Biz yine de âlemin zamansal bir başlangıca sahip olduğu konusunda, bilimsel verilere ilaveten, felsefi ve metafiziksel yorumları değerlendirmeye çalışacağız. Bu konuda bir mihenk taşı oluşturduğunu
düşündüğümüz, Aristoteles, İbn Sina ve Swinburne’nün görüşlerini ele
alacağız.

Metafizik ve Zamanın Başlangıcı

Âlemin bir başlangıcı var mı? Düşünce tarihine göz atacak olursak, Antik Yunan düşünce dünyasında çok az istisna dışında bu sorunun cevabı hayır olmuştur. İlk çağ düşünce dünyasına maddi âleme bir başlangıç izafe edilmesi büyük oranda saçma gözüküyordu. Antik düşünce neyi inkâr ediyordu diye sorulduğunda, kozmos olarak adlandırılan yeryüzü ve göklerin mevcut düzeninin bir başlangıcının olduğunu kabul ediyorlar, ancak Aristoteles’in da iddia ettiği gibi bu kozmosun hammaddesi olan maddenin bir başlangıcının olduğunu inkâr ediyorlardı. İkinci olarak, bir takım Antik Yunan filozofları özellikle de Platoncular, maddenin yaratılmış olduğunu kabul ediyor ancak bu yaratmanın bir başlangıcı gerektirdiğini kabul etmiyorlardı. Dolayısıyla var oluşun başlangıcı olmasa bile, yine de Tanrı’dan kaynaklanmış oluyordu. Üçüncü olarak da maddenin yaratılmış olduğunu kabul ediyorlardı, ancak bu yaratma var olan bir şeyden yaratma olmasa da, yine de başlangıcı gerektirmeyen bir yaratma idi. Görüldüğü üzere bu seçeneklerin hepsi bir bakıma yaratma adına birer ödün ve âlemin mutlak anlamda başlangıçsızlığından feragat gibi gözükse de, nihai olarak yoktan var olacak şekilde maddi âleme bir başlangıç izafe etmeyi kabul etmiyorlardı. (Sorabji 1983: 193)

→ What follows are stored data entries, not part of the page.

import Summits.MatrixMultiplication.OmegaCensus.ThreeSetLineInverseCertificate
import Summits.MatrixMultiplication.OmegaCensus.DominoZpZpScaled
import HarnessLib

/-!
# Kernel computation for `(4,4,6)@289`: W-killer `0` = `[0,0,0,0,0,0,0,0,0,0,0,0,0,0,0,2,2]`, chunks `24–26` of `48`

ω-census `pub-omega`, family (b3), seat pub-omega-group gen 39.  Framing: lottery ticket; floor = certified bounds/negative ranges.
VALUE: part of the kernel certificate that the three-set line datum `W = [0,0,0,0,0,0,0,0,0,0,0,0,0,0,0,2,2]` (count vector on `ℤ₁₇`) admits NO `(X, Y, s)`
solving the three-set line identity at fibre size `17` with `|X| = 4`, `|Y| = 6` — for the `X`-data in chunks of `101` of
`ZpZpDomino.compsLit 17 4` (all `4845` count vectors of mass `4`), by the in-kernel inverse certificate `LineInv.noSol3Chk`
(`ThreeSetLineInverseCertificate`; prime `103` with `ζ = 64`, fallback `137` with `ζ = 119`).  Joined in `ThreeSetZ17Killers446Join`;
used by the cell theorem for `(4,4,6)@289` (`Dih(ℤ₁₇²)`).  NOT progress on ω.
-/

namespace Summit.MatrixMultiplication.OmegaCensus

namespace Z17Killers446

/-- Chunk `24` of killer `0`: the `X`-data `compsLit 17 4 [101·24, 101·24+101)` are refuted (`N = 103`, else `N = 137`). [folklore] -/
theorem kill446_k0_c24 : ((((ZpZpDomino.compsLit 17 4).drop (101 * 24)).take 101).all fun F =>
    LineInv.noSol3Chk 17 103 64 17 6 [0,0,0,0,0,0,0,0,0,0,0,0,0,0,0,2,2] F || LineInv.noSol3Chk 17 137 119 17 6 [0,0,0,0,0,0,0,0,0,0,0,0,0,0,0,2,2] F) = true := by
  decide +kernel

/-- Chunk `25` of killer `0`: the `X`-data `compsLit 17 4 [101·25, 101·25+101)` are refuted (`N = 103`, else `N = 137`). [folklore] -/
theorem kill446_k0_c25 : ((((ZpZpDomino.compsLit 17 4).drop (101 * 25)).take 101).all fun F =>
    LineInv.noSol3Chk 17 103 64 17 6 [0,0,0,0,0,0,0,0,0,0,0,0,0,0,0,2,2] F || LineInv.noSol3Chk 17 137 119 17 6 [0,0,0,0,0,0,0,0,0,0,0,0,0,0,0,2,2] F) = true := by
  decide +kernel

/-- Chunk `26` of killer `0`: the `X`-data `compsLit 17 4 [101·26, 101·26+101)` are refuted (`N = 103`, else `N = 137`). [folklore] -/
theorem kill446_k0_c26 : ((((ZpZpDomino.compsLit 17 4).drop (101 * 26)).take 101).all fun F =>
    LineInv.noSol3Chk 17 103 64 17 6 [0,0,0,0,0,0,0,0,0,0,0,0,0,0,0,2,2] F || LineInv.noSol3Chk 17 137 119 17 6 [0,0,0,0,0,0,0,0,0,0,0,0,0,0,0,2,2] F) = true := by
  decide +kernel

end Z17Killers446

end Summit.MatrixMultiplication.OmegaCensus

Aristoteles’e göre Platon, zamana başlangıç izafe eden ilk filozoftu. (Aristotle 1984: 251b) Calcidius ve Boethius’a göre Platon âlemin zamansal başlangıca sahip olmadığını düşünüyordu. Platon’un kendi ifadelerinin her iki yoruma da açık olduğunu söyleyebiliriz. Antik ve Orta çağda Platon’un hangisine meylettiği konusunda bir fikir birliği yoktu. Bugün de hala olmadığını iddia edebiliriz. Robert Grosseteste’nin belki de bu konuda en veciz sözü ifade ettiğini söyleyebiliriz: “öyle gözüküyor ki Platon kendisi ile çelişmektedir.” (Dales 1990: 4) Fakat yine de Dales’in ifade ettiği gibi Timaeus’un âlemin ezeliliğinin tartışılmasında çok verimli bir kitap olduğunu dillendirmekte bir sakınca gözükmemektedir. (Eflatun 1997: 28A-38C) Thomas Aquinas, Aristoteles ve St. Bonaventure’nin âlemin başlangıcı olduğu veya olmadığına dair argüman ileri sürmelerini, bu argümanların lehine veya aleyhine herhangi bir bilginin olamayacağından dolayı eleştirmektedir. Dolayısıyla Aquinas’a göre âlemin bir başlangıcı olduğuna veya olmadığına dair kesin akli bir yargıda bulunmak mümkün değildir. Daha sonra benzer bir argümanı Kant’ta görüyoruz. Ona göre âlemin bir başlangıcı olduğunu veya olmadığını iddia etmek eşit derecede tutarsızdır. Buna Kant’ın antinomi dediğini biliyoruz. (Kant 1998: 470-471)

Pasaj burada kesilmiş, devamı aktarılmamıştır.